Extending the credit and expanding its scope is a bad idea on multiple levels. For starters, let’s look at the program’s return on investment. According to the IRS, 1.4 million homes have been bought since the credit’s inception; the National Association of Realtors gives a somewhat higher figure of 1.8 million to 2 million. (Either way, the program is already going to cost about $15 billion if it winds down as planned, according to the Associated Press .) And yet, according to the NAR’s own math , the tax credit was the make-or-break factor in only 350,000 of those sales.
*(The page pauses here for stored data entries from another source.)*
import Mathlib
import HarnessLib
import Summits.HubbardSuperconductivity.HubbardSuperconductivity.Theorems.KLProgrammeH10TwoPointLimitKlAnisoNarrowConeBricks

/-!
# Route `KLProgramme` — K3 engine (stmt-HubbardSuperconductivity-20437), stub (b) (ℓ)/(I2), located item «ON-CLASS-KB» (K′):
# the NARROW (double-cone) count — on the umklapp-active class, the coarse tuples whose non-pinned legs all lie within `C′` sectors of one LINE
# (direction `b` or its antipode `b + N/2`, after sign absorption) number `O(m)·(8(2C′+1))^m`, uniformly in the scale

Cell gate-hubbard-kl, seat p4 g13 (memo HOME/prover-p4/CLAIM-U-API.md §3b).  The complement of the WIDE on-class row (`…KlAnisoOnUmklappCountWide`, whose
transversality `pairAngle` is an angle MOD π) is the DOUBLE-cone class: all non-pinned half-turned indices within `C′` of a common sector `b` modulo
`N/2 = 2^k` (near `b` OR near its antipode).  It is small: each non-pinned leg's signed centre point is `± P(θ_b)` up to `Lip·C′·w_k`, so the signed sum
is `n·P(θ_b) + O(tol)` with an INTEGER multiplicity `n`, `|n| ≤ m`; conservation with target `2πG₀` forces `n·P(θ_b) ≈ V := 2πG₀ − (pinned signed point)`,
and `n ≠ 0` as soon as `‖V‖_∞ > tol` (hypothesis `hV`; for the frame's curve `‖V‖_∞ ≥ min(u_min/√2, 2π − π√2)`).  Two admissible `(b, n)`, `(b′, n′)` then
give polar points of radii `≥ u_min` that are `2·tol`-close, so `θ_b ≡ θ_{b′}` (mod π) up to `2π·tol/u_min`: `O(m)` choices of `b`; given `b` each
non-pinned leg has `≤ 8(2C′+1)` labels (offset, cone, spin, charge).  Stated for an ABSTRACT centre map `P` (polar with radius `≥ u_min`, centrally
symmetric, `Lip`-continuous for the torus distance), like `…KlAnisoTightBundleCount`.

(Bricks — cone reduction `exists_sign_apply_centre_of_two_pow_dvd`, `int_mul_polar_eq` — in `…KlAnisoNarrowConeBricks`.)
* **`card_narrowCone_target_le`** — the count `≤ 2·(8π((m+1)C + m·Lip·C′)/u_min + 2)·(8(2C′+1))^m`.
PROVED; no definitions, no named facts; nothing here asserts anything about the model or superconductivity. [folklore] counting.
-/

noncomputable section

namespace Summit.HubbardSuperconductivity.HubbardSuperconductivity.Theorems.PerturbedFermiCurve

set_option linter.dupNamespace false -- summit = problem name (single-conjunct summit), D-0017

open Classical
open Real Set Finset
open Literature.MathematicalPhysics.QuantumLattice Literature.MathematicalPhysics.QuantumLattice.BandSectorCounting
open Literature.MathematicalPhysics.QuantumLattice.FermiRG Literature.MathematicalPhysics.QuantumLattice.FermiRG.BGM2003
The National Association of Homebuilders, another industry group lobbying to extend the credit, places this figure even lower, at 150,000 . In other words, the vast majority of homebuyers would have signed on the dotted line even without the government’s incentive.

As any marketing professional knows, you don’t measure a campaign’s success by how much it costs but by how much it costs per person to persuade consumers to change their behavior. As the observant bloggers over at Calculated Risk have pointed out , when you divide the number of “conversions” (that is, people who bought a house only because of the tax credit) by the total amount spent on the program, the numbers look very different. Now, instead of the program costing $8,000 per buyer, it costs $43,000 — not a great use of taxpayer dollars.

That’s not the only problem. The credit also artificially inflates the value of all eligible homes sold by up to $8,000, leaving the buyer with a debt that’s greater than the value of the property. Sound familiar? Inflated home values were a big part of what got us into this mess in the first place. Perpetuating this via the tax credit might lessen the pain in the near term, but as we’ve all learned the hard way, a correction’s going to come sooner or later.

What’s more, the credit creates skewed incentives. America’s tax code is already tilted heavily in favor of home ownership; if you own your house, you get to deduct the interest you pay on your mortgage as well as your property taxes. Plus, the more house you own, the more you can deduct. Some economists think this encourages buyers to stretch for a McMansion instead of purchasing a more modest abode; following this logic, dropping the income cap and first-time requirement on the tax credit would only increase that effect.

After all, there are already plenty of stimulus efforts aimed at shoring up the housing market. On the monetary policy side, the Fed is keeping interest rates at rock-bottom levels, making it cheaper to borrow money, including mortgages. With regard to fiscal policy, initiatives like the payroll tax cut give Americans more money in their paychecks, letting them build a down payment faster or giving them more per month they can spend on housing.